/-- **(S-b2-over') `E2AtlasOverCentreBody p`, VERBATIM** (res-L1-w43-plan-1 SPEC (Δ6b) rev 6 `E2AtlasOverCentreBody`, = the hypothesis
`hover p _` of res-D-pv-031's `stub_e2_step_h_of_over`, …ELadderTwoStepAssembly): for a non-regular (I0)₂ stage, an admissible centre `R`
with the generic point of `X` off the support, its Rees filtration `R'`, the induced successor presentation `(V', ρ, q', σ_X, 𝒜')`
(`InducedAlongCover`, spelled out) and the (S-b2-below) readings, every successor read point `η'` over `supp R` has the cobordant local
model `S.SuccOverCentreAt R S' σ₊ η'` — by `succOverCentreAt_of_inducedAlongCover`; the hypotheses `CharP`, `PerfectField`, `InvDim₂`,
`¬ IsRegular`, `S.i ξ ∉ supp R`, `0 < Dg`, `IsBlowup ρ`, `σ_X` and (I0)₂ of the successor are not used. [OURS]
[cite: Wlodarczyk2022, Def. 5.1.1; 3.3.12; §2.3.9] -/
theorem e2AtlasOverCentre (p : ℕ) :
    ∀ ⦃k : Type⦄ [Field k] [CharP k p] [PerfectField k] (S : Stage k), S.InvDim₂ → ¬ Scheme.IsRegular S.X →
      ∀ (R : ReesAlgebraData S.Y), IsAdmissibleCentre S.f S.i.ker R → S.i (genericPoint S.X) ∉ R.support →
        ∀ (R' : ReesFiltration S.Y), R'.ideal = R.piece →
      ∀ [Smooth (R'.πPlus ≫ S.f)] [IsSeparated (R'.πPlus ≫ S.f)] [QuasiCompact (R'.πPlus ≫ S.f)]
        [IsIntegral (R'.strictTransformPlus S.i.ker).subscheme]
        (hlp' : IsLocallyPrincipal (R'.strictTransformPlus S.i.ker).subschemeι.ker)
        (Dg : ℕ) (_ : 0 < Dg)
        (V' : Scheme.{0}) (ρ : V' ⟶ S.V) [IsIntegral V'] [IsProper ρ]
        (_ : IsBlowup ρ ((((R.piece Dg).comap S.i).subschemeι ≫ S.q).ker))
        (q' : (R'.strictTransformPlus S.i.ker).subscheme ⟶ V')
        (hq' : q' ≫ ρ ≫ S.g = (R'.strictTransformPlus S.i.ker).subschemeι ≫ R'.πPlus ≫ S.f)
        (σX : (R'.strictTransformPlus S.i.ker).subscheme ⟶ S.X)
        (_ : σX ≫ S.i = (R'.strictTransformPlus S.i.ker).subschemeι ≫ R'.πPlus) (_ : q' ≫ ρ = σX ≫ S.q)
        (𝒜' : GradedAtlas (S.j + 1) (R'.πPlus ≫ S.f) (R'.strictTransformPlus S.i.ker).subschemeι q'),
      (∃ (oc : 𝒜'.ι → S.atlas.ι)
          (hle : ∀ a' : 𝒜'.ι,
            (𝒜'.W a' : (R'.plus : Scheme.{0}).Opens) ≤ R'.πPlus ⁻¹ᵁ (S.atlas.W (oc a') : S.Y.Opens)),
          𝒜'.exponent = S.atlas.exponent * Dg ∧
          (∀ (x' : ↥(R'.strictTransformPlus S.i.ker).subscheme) (a : S.atlas.ι),
            R'.πPlus.base ((R'.strictTransformPlus S.i.ker).subschemeι.base x') ∈ (S.atlas.W a : S.Y.Opens) →
            ∃ a' : 𝒜'.ι, oc a' = a ∧
              (R'.strictTransformPlus S.i.ker).subschemeι.base x' ∈ (𝒜'.W a' : (R'.plus : Scheme.{0}).Opens)) ∧
          (∀ (a' : 𝒜'.ι) (e : ℕ),
            (∀ χ : Fin S.j → ℤ, ∃ s ∈ S.atlas.piece (oc a') (e • χ), IsUnit (S.i.app (S.atlas.W (oc a')) s)) →
            ∀ χ' : Fin (S.j + 1) → ℤ, ∃ s' ∈ 𝒜'.piece a' ((e * Dg) • χ'),
              IsUnit ((R'.strictTransformPlus S.i.ker).subschemeι.app (𝒜'.W a') s')) ∧
          ∀ a' : 𝒜'.ι,
            (∀ (χ : Fin S.j → ℤ) (s : Γ(S.Y, S.atlas.W (oc a'))), s ∈ S.atlas.piece (oc a') χ →
              R'.πPlus.appLE (S.atlas.W (oc a')) (𝒜'.W a') (hle a') s ∈
                𝒜'.piece a' (Fin.snoc (α := fun _ => ℤ) χ 0)) ∧
            tInvOn R' (𝒜'.W a') ∈ 𝒜'.piece a' (Fin.snoc (α := fun _ => ℤ) 0 (-1)) ∧
            ∃ (β : Γ(S.Y, S.atlas.W (oc a'))) (η : Γ((R'.plus : Scheme.{0}), 𝒜'.W a')),
              β ∈ (R.piece Dg).ideal (S.atlas.W (oc a')) ∧ β ∈ S.atlas.piece (oc a') 0 ∧ IsUnit η ∧
              η ∈ 𝒜'.piece a' (Fin.snoc (α := fun _ => ℤ) 0 (Dg : ℤ)) ∧
              η * tInvOn R' (𝒜'.W a') ^ Dg = R'.πPlus.appLE (S.atlas.W (oc a')) (𝒜'.W a') (hle a') β ∧
              (∀ y' : (R'.plus : Scheme.{0}), y' ∈ (𝒜'.W a' : (R'.plus : Scheme.{0}).Opens) ↔
                ∃ (O : (R'.plus : Scheme.{0}).affineOpens)
                  (hO : (O : (R'.plus : Scheme.{0}).Opens) ≤ R'.πPlus ⁻¹ᵁ (S.atlas.W (oc a') : S.Y.Opens)),
                  y' ∈ (O : (R'.plus : Scheme.{0}).Opens) ∧ ∃ η₀ : Γ((R'.plus : Scheme.{0}), O),
                    IsUnit η₀ ∧ η₀ * tInvOn R' O ^ Dg = R'.πPlus.appLE (S.atlas.W (oc a')) O hO β) ∧
              (∀ s ∈ 𝒜'.piece a' 0, ∃ (l : ℕ) (x : Γ(S.Y, S.atlas.W (oc a'))),
                x ∈ (R.piece (Dg * l)).ideal (S.atlas.W (oc a')) ∧ x ∈ S.atlas.piece (oc a') 0 ∧
                  s * η ^ l * tInvOn R' (𝒜'.W a') ^ (Dg * l) =
                    R'.πPlus.appLE (S.atlas.W (oc a')) (𝒜'.W a') (hle a') x) ∧
              (∀ (l : ℕ) (x : Γ(S.Y, S.atlas.W (oc a'))), x ∈ (R.piece (Dg * l)).ideal (S.atlas.W (oc a')) →
                x ∈ S.atlas.piece (oc a') 0 → ∃ s ∈ 𝒜'.piece a' 0,
                  s * η ^ l * tInvOn R' (𝒜'.W a') ^ (Dg * l) =
                    R'.πPlus.appLE (S.atlas.W (oc a')) (𝒜'.W a') (hle a') x) ∧
              (∀ x : Γ(S.Y, S.atlas.W (oc a')), R'.πPlus.appLE (S.atlas.W (oc a')) (𝒜'.W a') (hle a') x ∈
                (R'.strictTransformPlus S.i.ker).ideal (𝒜'.W a') → x * β ∈ S.i.ker.ideal (S.atlas.W (oc a'))) ∧
              ∃ b : Γ(S.V, S.atlas.U (oc a')),
                b ∈ ((((R.piece Dg).comap S.i).subschemeι ≫ S.q).ker).ideal (S.atlas.U (oc a')) ∧
                S.i.app (S.atlas.W (oc a')) β =
                  S.q.appLE (S.atlas.U (oc a')) (S.i ⁻¹ᵁ (S.atlas.W (oc a'))) (S.atlas.preimage_eq (oc a')).le b ∧
                (𝒜'.U a' : V'.Opens) =
                  blowupChart ρ ((((R.piece Dg).comap S.i).subschemeι ≫ S.q).ker) (S.atlas.U (oc a')) b) →
        (Stage.InvDim₂ (⟨R'.plus, R'.πPlus ≫ S.f, (R'.strictTransformPlus S.i.ker).subscheme,
            (R'.strictTransformPlus S.i.ker).subschemeι, hlp', V', q', ρ ≫ S.g, hq', S.j + 1, 𝒜'⟩ : Stage k) ∧
          ∀ η' ∈ Stage.genSing₂ (⟨R'.plus, R'.πPlus ≫ S.f, (R'.strictTransformPlus S.i.ker).subscheme,
            (R'.strictTransformPlus S.i.ker).subschemeι, hlp', V', q', ρ ≫ S.g, hq', S.j + 1, 𝒜'⟩ : Stage k),
            R'.πPlus.base η' ∈ S.genSing₂) →
        ∀ η' ∈ Stage.genSing₂ (⟨R'.plus, R'.πPlus ≫ S.f, (R'.strictTransformPlus S.i.ker).subscheme,
            (R'.strictTransformPlus S.i.ker).subschemeι, hlp', V', q', ρ ≫ S.g, hq', S.j + 1, 𝒜'⟩ : Stage k),
          R'.πPlus.base η' ∈ R.support →
            S.SuccOverCentreAt R ⟨R'.plus, R'.πPlus ≫ S.f, (R'.strictTransformPlus S.i.ker).subscheme,
            (R'.strictTransformPlus S.i.ker).subschemeι, hlp', V', q', ρ ≫ S.g, hq', S.j + 1, 𝒜'⟩ R'.πPlus η' := by
  intro k _ _ _ S _ _ R hadm _ R' hR' _ _ _ _ hlp' Dg _ V' ρ _ _ _ q' hq' σX _ _ 𝒜' hind hbelow η' hη' hsupp
  exact succOverCentreAt_of_inducedAlongCover S R hadm R' hR' hlp' Dg V' ρ q' hq' 𝒜' hind η' hη' (hbelow.2 η' hη') hsupp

○ ○ ○ ○

> _Problem statement_: Copy each line of the material where "successor" is found.

> _Written answer_:
with the generic point of `X` off the support, its Rees filtration `R'`, the induced successor presentation `(V', ρ, q', σ_X, 𝒜')`
(`InducedAlongCover`, spelled out) and the (S-b2-below) readings, every successor read point `η'` over `supp R` has the cobordant local
`¬ IsRegular`, `S.i ξ ∉ supp R`, `0 < Dg`, `IsBlowup ρ`, `σ_X` and (I0)₂ of the successor are not used. [OURS]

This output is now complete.